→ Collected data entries
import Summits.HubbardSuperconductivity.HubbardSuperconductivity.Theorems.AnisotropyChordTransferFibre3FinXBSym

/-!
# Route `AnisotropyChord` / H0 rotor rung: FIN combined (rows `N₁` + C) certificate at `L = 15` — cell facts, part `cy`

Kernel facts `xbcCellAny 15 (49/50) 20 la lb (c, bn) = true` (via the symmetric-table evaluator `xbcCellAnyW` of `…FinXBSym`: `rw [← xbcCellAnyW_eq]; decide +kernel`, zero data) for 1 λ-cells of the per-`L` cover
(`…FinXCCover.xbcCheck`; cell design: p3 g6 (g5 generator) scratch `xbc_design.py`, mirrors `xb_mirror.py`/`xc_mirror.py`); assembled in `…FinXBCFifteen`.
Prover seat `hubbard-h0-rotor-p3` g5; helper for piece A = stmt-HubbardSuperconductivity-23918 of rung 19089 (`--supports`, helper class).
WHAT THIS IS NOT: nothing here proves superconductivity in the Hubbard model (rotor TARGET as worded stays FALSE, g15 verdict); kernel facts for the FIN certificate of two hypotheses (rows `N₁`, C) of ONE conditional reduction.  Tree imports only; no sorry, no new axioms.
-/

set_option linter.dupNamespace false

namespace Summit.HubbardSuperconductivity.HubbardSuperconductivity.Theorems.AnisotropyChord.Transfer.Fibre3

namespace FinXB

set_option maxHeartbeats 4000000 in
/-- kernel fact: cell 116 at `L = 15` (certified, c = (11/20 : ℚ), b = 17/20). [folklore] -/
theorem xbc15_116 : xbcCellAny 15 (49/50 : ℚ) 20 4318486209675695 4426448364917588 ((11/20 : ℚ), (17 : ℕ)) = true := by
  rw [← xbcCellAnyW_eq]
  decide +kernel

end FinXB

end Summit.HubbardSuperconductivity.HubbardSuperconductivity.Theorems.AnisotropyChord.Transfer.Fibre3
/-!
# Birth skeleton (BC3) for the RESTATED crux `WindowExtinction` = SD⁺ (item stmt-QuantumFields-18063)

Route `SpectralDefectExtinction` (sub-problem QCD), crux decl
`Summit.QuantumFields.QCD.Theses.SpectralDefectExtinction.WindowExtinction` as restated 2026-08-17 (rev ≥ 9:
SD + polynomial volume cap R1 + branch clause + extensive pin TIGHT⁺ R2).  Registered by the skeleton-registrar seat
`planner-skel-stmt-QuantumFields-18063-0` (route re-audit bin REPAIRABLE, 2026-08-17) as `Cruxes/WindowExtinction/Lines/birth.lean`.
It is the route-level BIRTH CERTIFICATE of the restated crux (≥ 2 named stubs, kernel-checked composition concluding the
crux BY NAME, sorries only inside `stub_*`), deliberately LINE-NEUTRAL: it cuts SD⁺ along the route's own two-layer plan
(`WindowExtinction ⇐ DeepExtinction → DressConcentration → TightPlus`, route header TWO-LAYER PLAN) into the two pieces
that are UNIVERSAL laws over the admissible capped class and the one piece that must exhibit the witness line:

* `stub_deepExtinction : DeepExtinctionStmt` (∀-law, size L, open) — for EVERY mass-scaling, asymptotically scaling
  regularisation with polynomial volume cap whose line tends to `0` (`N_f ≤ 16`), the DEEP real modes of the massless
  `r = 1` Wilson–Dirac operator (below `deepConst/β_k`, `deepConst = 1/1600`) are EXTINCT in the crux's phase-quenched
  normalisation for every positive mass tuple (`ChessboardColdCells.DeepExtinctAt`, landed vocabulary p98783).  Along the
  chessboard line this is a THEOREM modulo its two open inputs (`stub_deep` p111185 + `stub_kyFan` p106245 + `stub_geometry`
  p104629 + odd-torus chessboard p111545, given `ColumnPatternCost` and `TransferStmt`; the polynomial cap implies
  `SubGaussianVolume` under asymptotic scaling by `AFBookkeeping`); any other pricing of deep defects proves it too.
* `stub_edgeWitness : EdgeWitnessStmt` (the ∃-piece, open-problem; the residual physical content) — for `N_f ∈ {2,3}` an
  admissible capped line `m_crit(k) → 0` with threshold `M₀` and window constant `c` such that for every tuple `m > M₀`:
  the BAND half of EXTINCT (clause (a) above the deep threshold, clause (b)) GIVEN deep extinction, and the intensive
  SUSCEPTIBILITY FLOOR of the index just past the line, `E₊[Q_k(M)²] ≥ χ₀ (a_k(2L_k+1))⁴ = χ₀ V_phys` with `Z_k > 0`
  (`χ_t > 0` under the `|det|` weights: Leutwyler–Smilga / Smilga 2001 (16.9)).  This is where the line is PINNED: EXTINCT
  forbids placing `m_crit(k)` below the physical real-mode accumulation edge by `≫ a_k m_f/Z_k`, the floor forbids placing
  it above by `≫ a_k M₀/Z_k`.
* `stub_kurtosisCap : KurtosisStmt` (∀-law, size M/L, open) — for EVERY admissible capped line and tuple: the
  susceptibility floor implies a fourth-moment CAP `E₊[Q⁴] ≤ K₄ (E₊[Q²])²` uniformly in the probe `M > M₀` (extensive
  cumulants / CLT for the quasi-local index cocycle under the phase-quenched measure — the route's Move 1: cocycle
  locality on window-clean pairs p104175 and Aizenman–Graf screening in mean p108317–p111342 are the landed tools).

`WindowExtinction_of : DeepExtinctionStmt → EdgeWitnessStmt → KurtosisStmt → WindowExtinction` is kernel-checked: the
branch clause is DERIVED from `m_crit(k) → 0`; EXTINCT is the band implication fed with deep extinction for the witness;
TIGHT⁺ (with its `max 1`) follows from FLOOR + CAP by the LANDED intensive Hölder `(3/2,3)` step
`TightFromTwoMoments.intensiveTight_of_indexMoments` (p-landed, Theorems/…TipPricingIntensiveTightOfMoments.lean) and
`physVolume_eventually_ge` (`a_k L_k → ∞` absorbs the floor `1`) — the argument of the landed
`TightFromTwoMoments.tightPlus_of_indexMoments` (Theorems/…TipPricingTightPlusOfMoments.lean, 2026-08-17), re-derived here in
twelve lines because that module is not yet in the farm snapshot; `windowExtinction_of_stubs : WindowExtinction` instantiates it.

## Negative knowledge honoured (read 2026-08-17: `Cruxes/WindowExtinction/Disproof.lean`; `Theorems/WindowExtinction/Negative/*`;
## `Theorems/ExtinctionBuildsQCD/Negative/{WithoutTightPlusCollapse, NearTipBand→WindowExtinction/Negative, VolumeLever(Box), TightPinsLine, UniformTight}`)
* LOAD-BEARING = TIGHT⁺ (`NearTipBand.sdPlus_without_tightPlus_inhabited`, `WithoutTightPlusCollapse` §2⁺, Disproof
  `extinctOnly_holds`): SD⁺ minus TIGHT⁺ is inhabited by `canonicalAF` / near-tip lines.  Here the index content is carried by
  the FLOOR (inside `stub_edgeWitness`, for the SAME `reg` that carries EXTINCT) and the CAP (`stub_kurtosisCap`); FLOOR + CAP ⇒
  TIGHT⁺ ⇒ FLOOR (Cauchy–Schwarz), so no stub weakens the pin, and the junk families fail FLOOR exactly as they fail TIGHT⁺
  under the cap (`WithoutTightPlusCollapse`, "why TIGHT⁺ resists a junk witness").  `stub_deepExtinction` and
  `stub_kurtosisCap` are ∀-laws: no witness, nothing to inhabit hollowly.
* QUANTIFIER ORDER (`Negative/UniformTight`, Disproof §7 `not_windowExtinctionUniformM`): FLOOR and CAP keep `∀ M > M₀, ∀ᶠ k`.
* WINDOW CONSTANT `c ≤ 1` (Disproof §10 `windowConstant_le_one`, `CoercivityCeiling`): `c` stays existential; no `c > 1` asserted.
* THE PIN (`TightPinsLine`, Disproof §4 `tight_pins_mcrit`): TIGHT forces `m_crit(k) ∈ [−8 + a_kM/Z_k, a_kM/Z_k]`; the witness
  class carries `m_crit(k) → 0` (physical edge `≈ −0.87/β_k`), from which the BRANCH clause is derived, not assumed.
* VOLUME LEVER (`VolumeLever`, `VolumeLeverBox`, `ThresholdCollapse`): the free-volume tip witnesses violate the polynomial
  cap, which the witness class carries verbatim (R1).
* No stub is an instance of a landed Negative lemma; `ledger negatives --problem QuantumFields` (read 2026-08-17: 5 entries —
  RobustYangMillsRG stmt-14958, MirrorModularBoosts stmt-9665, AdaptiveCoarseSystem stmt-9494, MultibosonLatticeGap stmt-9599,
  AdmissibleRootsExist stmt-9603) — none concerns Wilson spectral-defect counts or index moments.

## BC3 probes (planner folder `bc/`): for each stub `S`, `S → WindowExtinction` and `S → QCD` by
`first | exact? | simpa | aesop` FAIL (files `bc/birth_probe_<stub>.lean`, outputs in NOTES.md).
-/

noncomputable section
...
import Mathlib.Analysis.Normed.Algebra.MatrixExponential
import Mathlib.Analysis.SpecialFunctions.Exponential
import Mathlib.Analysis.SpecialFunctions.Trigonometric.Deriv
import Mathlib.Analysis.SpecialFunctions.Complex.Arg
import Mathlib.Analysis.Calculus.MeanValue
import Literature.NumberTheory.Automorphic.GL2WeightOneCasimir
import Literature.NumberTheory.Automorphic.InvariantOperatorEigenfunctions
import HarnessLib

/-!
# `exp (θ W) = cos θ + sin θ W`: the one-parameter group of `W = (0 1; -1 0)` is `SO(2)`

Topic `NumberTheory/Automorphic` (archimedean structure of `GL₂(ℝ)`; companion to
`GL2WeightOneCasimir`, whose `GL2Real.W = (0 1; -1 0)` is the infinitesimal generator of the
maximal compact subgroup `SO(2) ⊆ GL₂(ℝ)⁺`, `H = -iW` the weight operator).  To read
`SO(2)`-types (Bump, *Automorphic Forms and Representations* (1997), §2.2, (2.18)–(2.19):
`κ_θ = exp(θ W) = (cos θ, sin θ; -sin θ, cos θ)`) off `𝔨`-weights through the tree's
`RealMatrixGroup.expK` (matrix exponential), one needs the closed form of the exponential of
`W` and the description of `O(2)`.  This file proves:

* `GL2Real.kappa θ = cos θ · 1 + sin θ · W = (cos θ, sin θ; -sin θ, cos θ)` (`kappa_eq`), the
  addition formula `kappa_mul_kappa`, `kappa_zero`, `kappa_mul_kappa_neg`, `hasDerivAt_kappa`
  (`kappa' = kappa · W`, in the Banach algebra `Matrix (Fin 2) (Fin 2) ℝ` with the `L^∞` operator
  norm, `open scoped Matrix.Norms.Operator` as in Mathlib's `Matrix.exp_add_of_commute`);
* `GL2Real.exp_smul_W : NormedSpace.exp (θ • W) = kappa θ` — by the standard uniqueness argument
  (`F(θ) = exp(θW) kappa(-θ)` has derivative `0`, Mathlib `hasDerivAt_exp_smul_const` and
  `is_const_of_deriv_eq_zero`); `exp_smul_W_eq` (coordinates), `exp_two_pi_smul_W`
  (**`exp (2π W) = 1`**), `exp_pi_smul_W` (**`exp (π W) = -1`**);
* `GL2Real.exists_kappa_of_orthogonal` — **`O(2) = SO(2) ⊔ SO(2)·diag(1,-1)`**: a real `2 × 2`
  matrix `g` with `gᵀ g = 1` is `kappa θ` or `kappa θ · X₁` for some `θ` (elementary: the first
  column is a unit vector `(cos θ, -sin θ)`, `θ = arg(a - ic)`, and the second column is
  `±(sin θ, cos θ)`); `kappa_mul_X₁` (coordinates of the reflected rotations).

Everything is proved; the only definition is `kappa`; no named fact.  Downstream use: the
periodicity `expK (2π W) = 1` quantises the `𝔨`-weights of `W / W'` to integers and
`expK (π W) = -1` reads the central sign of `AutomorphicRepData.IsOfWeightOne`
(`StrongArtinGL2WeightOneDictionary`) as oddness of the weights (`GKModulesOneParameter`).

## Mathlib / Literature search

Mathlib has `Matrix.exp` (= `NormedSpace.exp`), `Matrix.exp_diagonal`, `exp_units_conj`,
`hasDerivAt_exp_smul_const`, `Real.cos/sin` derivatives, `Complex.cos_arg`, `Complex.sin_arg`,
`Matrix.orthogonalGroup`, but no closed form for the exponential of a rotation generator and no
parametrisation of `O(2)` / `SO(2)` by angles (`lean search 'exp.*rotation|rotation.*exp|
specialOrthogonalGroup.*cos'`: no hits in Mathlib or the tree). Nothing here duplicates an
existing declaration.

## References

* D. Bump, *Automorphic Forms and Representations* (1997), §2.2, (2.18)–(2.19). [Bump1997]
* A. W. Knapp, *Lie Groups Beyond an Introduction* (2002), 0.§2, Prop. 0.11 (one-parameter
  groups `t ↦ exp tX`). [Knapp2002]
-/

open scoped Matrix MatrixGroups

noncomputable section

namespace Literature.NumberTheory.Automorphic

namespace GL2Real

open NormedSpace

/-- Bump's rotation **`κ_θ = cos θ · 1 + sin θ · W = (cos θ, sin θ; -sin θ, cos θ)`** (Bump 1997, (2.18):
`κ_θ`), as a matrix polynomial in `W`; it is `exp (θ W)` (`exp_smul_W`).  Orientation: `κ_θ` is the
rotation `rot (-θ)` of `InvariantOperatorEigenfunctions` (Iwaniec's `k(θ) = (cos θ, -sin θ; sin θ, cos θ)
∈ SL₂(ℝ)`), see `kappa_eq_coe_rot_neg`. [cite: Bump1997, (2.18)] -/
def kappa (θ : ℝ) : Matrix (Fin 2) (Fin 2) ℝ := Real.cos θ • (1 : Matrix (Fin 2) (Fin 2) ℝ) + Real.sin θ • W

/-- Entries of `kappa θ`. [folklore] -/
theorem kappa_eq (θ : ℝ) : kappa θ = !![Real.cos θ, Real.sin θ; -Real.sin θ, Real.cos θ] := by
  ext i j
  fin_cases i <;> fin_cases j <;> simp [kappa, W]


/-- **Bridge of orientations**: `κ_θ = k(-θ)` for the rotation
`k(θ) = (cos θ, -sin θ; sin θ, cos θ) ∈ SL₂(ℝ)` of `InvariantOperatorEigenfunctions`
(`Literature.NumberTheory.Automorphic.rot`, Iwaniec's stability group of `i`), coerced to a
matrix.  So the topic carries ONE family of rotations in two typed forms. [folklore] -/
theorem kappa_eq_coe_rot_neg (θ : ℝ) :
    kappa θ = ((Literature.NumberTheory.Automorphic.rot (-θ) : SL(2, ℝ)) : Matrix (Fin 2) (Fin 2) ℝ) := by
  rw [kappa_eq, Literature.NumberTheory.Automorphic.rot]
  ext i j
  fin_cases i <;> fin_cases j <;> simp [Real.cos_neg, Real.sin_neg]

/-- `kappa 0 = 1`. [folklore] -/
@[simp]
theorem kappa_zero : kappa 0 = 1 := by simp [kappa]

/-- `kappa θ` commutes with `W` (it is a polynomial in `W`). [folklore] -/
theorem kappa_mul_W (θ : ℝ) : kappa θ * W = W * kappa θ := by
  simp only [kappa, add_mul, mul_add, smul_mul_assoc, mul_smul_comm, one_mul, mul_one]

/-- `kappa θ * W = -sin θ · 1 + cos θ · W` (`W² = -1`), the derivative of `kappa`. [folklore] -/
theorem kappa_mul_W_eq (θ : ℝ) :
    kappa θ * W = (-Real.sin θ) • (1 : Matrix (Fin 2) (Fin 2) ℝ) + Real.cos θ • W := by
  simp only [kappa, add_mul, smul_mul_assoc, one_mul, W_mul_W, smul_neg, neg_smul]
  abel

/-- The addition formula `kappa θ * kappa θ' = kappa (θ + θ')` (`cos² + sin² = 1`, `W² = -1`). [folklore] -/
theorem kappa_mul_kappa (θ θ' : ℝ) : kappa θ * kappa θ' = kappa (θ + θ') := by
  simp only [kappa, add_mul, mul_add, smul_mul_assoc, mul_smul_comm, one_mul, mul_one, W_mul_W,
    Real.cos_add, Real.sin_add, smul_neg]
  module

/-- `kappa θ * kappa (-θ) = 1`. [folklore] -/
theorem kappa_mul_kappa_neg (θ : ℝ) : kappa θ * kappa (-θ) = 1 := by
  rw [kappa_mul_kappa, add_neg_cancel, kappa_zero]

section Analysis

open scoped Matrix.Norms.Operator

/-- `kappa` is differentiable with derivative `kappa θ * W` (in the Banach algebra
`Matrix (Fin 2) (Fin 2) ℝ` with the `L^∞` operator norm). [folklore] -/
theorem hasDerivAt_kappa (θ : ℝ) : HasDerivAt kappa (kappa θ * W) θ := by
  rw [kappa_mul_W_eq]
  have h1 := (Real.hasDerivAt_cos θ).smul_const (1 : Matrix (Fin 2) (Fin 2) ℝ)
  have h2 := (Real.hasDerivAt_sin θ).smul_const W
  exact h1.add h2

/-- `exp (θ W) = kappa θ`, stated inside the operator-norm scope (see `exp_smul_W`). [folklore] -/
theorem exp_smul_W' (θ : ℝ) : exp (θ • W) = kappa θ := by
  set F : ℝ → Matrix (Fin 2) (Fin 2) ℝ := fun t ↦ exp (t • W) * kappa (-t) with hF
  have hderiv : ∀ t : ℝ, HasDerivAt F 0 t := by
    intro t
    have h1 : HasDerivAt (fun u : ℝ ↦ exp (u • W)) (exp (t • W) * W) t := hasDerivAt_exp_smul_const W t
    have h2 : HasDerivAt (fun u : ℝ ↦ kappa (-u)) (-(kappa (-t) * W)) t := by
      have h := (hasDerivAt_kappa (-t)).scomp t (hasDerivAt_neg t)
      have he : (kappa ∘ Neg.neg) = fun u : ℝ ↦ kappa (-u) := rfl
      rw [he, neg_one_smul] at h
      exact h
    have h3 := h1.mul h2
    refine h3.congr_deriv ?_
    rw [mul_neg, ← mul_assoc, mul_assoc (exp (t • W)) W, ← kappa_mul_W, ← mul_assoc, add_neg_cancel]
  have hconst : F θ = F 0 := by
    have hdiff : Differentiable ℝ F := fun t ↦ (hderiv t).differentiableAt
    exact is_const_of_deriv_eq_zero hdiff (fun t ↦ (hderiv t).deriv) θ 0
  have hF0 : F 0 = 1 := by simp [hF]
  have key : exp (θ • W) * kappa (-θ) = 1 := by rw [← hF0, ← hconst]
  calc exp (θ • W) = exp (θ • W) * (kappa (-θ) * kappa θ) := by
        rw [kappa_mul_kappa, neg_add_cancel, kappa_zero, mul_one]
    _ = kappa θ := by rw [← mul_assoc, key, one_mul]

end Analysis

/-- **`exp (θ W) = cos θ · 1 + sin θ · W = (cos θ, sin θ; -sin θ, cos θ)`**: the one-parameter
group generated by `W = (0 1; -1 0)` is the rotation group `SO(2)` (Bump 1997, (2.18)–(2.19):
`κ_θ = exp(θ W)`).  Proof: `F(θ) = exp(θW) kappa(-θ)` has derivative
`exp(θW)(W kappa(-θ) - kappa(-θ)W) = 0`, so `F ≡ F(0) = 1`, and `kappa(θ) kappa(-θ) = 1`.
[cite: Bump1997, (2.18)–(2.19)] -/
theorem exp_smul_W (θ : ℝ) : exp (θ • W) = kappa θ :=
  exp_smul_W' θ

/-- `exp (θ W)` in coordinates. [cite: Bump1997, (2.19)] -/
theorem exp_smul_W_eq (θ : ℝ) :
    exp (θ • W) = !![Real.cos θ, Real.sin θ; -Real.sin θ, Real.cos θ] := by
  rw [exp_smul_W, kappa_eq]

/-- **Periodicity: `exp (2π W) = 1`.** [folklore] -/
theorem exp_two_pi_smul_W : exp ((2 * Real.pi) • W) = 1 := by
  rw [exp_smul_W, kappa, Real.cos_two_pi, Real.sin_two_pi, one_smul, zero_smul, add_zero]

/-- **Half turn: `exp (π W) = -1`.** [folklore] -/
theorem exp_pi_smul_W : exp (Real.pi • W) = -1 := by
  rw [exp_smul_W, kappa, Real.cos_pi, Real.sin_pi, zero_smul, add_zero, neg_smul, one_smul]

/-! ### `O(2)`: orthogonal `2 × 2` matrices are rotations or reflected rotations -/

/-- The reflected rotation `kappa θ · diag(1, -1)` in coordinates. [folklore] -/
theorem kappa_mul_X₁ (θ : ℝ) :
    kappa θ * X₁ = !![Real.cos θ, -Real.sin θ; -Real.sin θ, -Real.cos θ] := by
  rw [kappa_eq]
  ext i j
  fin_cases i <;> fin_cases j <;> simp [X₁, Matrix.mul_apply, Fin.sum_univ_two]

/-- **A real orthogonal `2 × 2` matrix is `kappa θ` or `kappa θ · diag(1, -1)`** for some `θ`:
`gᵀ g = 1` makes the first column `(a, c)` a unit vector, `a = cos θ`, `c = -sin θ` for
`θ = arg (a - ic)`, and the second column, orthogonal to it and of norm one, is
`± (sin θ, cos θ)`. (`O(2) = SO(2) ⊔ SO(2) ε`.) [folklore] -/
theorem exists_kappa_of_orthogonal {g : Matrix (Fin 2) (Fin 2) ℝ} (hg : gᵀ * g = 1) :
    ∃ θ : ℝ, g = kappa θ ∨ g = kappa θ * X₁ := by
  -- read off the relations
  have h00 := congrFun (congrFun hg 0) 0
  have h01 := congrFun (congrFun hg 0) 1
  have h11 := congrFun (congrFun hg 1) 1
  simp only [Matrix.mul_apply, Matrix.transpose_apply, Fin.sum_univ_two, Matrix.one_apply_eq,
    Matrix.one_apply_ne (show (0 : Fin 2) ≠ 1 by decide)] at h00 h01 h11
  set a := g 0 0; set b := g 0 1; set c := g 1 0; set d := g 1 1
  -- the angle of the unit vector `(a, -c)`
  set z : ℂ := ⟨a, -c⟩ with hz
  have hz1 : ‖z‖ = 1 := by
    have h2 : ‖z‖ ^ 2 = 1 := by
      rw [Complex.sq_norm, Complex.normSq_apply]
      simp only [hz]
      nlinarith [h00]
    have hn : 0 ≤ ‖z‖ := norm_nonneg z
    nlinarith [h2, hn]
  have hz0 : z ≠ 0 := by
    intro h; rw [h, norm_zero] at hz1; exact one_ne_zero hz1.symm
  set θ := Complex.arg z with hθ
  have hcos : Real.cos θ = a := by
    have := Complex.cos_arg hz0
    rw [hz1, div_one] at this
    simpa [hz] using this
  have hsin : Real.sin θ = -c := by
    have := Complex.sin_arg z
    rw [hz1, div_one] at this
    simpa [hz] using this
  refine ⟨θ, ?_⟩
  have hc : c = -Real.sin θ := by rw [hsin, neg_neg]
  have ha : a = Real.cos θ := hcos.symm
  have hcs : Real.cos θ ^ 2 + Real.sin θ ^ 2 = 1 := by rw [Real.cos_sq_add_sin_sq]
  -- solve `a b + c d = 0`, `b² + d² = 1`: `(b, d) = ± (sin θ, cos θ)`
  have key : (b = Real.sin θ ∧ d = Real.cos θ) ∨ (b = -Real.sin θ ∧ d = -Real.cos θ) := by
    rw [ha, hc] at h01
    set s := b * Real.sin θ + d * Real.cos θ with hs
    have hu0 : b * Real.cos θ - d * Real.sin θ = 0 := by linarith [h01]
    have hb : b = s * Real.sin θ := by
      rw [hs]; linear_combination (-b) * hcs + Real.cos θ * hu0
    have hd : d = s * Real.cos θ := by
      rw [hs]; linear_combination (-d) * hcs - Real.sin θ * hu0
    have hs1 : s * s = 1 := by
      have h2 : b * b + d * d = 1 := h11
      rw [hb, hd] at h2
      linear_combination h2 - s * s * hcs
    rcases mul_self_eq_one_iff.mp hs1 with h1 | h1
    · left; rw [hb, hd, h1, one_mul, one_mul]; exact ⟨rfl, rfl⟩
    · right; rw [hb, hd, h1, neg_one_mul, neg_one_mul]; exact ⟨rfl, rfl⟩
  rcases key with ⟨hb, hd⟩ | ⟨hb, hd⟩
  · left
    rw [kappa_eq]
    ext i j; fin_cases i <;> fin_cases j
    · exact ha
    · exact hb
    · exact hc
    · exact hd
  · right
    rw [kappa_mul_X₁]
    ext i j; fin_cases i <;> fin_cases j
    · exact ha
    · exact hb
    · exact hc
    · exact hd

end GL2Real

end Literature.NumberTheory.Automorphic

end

→ Exercise brief
With the line holding "rw [kappa_mul_W_eq]" as the first and the line holding "theorem exp_two_pi_smul_W : exp" as the last, set down that range of the entries above exactly, and nothing else.

→ Response to this task
  rw [kappa_mul_W_eq]
  have h1 := (Real.hasDerivAt_cos θ).smul_const (1 : Matrix (Fin 2) (Fin 2) ℝ)
  have h2 := (Real.hasDerivAt_sin θ).smul_const W
  exact h1.add h2

/-- `exp (θ W) = kappa θ`, stated inside the operator-norm scope (see `exp_smul_W`). [folklore] -/
theorem exp_smul_W' (θ : ℝ) : exp (θ • W) = kappa θ := by
  set F : ℝ → Matrix (Fin 2) (Fin 2) ℝ := fun t ↦ exp (t • W) * kappa (-t) with hF
  have hderiv : ∀ t : ℝ, HasDerivAt F 0 t := by
    intro t
    have h1 : HasDerivAt (fun u : ℝ ↦ exp (u • W)) (exp (t • W) * W) t := hasDerivAt_exp_smul_const W t
    have h2 : HasDerivAt (fun u : ℝ ↦ kappa (-u)) (-(kappa (-t) * W)) t := by
      have h := (hasDerivAt_kappa (-t)).scomp t (hasDerivAt_neg t)
      have he : (kappa ∘ Neg.neg) = fun u : ℝ ↦ kappa (-u) := rfl
      rw [he, neg_one_smul] at h
      exact h
    have h3 := h1.mul h2
    refine h3.congr_deriv ?_
    rw [mul_neg, ← mul_assoc, mul_assoc (exp (t • W)) W, ← kappa_mul_W, ← mul_assoc, add_neg_cancel]
  have hconst : F θ = F 0 := by
    have hdiff : Differentiable ℝ F := fun t ↦ (hderiv t).differentiableAt
    exact is_const_of_deriv_eq_zero hdiff (fun t ↦ (hderiv t).deriv) θ 0
  have hF0 : F 0 = 1 := by simp [hF]
  have key : exp (θ • W) * kappa (-θ) = 1 := by rw [← hF0, ← hconst]
  calc exp (θ • W) = exp (θ • W) * (kappa (-θ) * kappa θ) := by
        rw [kappa_mul_kappa, neg_add_cancel, kappa_zero, mul_one]
    _ = kappa θ := by rw [← mul_assoc, key, one_mul]

end Analysis

/-- **`exp (θ W) = cos θ · 1 + sin θ · W = (cos θ, sin θ; -sin θ, cos θ)`**: the one-parameter
group generated by `W = (0 1; -1 0)` is the rotation group `SO(2)` (Bump 1997, (2.18)–(2.19):
`κ_θ = exp(θ W)`).  Proof: `F(θ) = exp(θW) kappa(-θ)` has derivative
`exp(θW)(W kappa(-θ) - kappa(-θ)W) = 0`, so `F ≡ F(0) = 1`, and `kappa(θ) kappa(-θ) = 1`.
[cite: Bump1997, (2.18)–(2.19)] -/
theorem exp_smul_W (θ : ℝ) : exp (θ • W) = kappa θ :=
  exp_smul_W' θ

/-- `exp (θ W)` in coordinates. [cite: Bump1997, (2.19)] -/
theorem exp_smul_W_eq (θ : ℝ) :
    exp (θ • W) = !![Real.cos θ, Real.sin θ; -Real.sin θ, Real.cos θ] := by
  rw [exp_smul_W, kappa_eq]

/-- **Periodicity: `exp (2π W) = 1`.** [folklore] -/
theorem exp_two_pi_smul_W : exp ((2 * Real.pi) • W) = 1 := by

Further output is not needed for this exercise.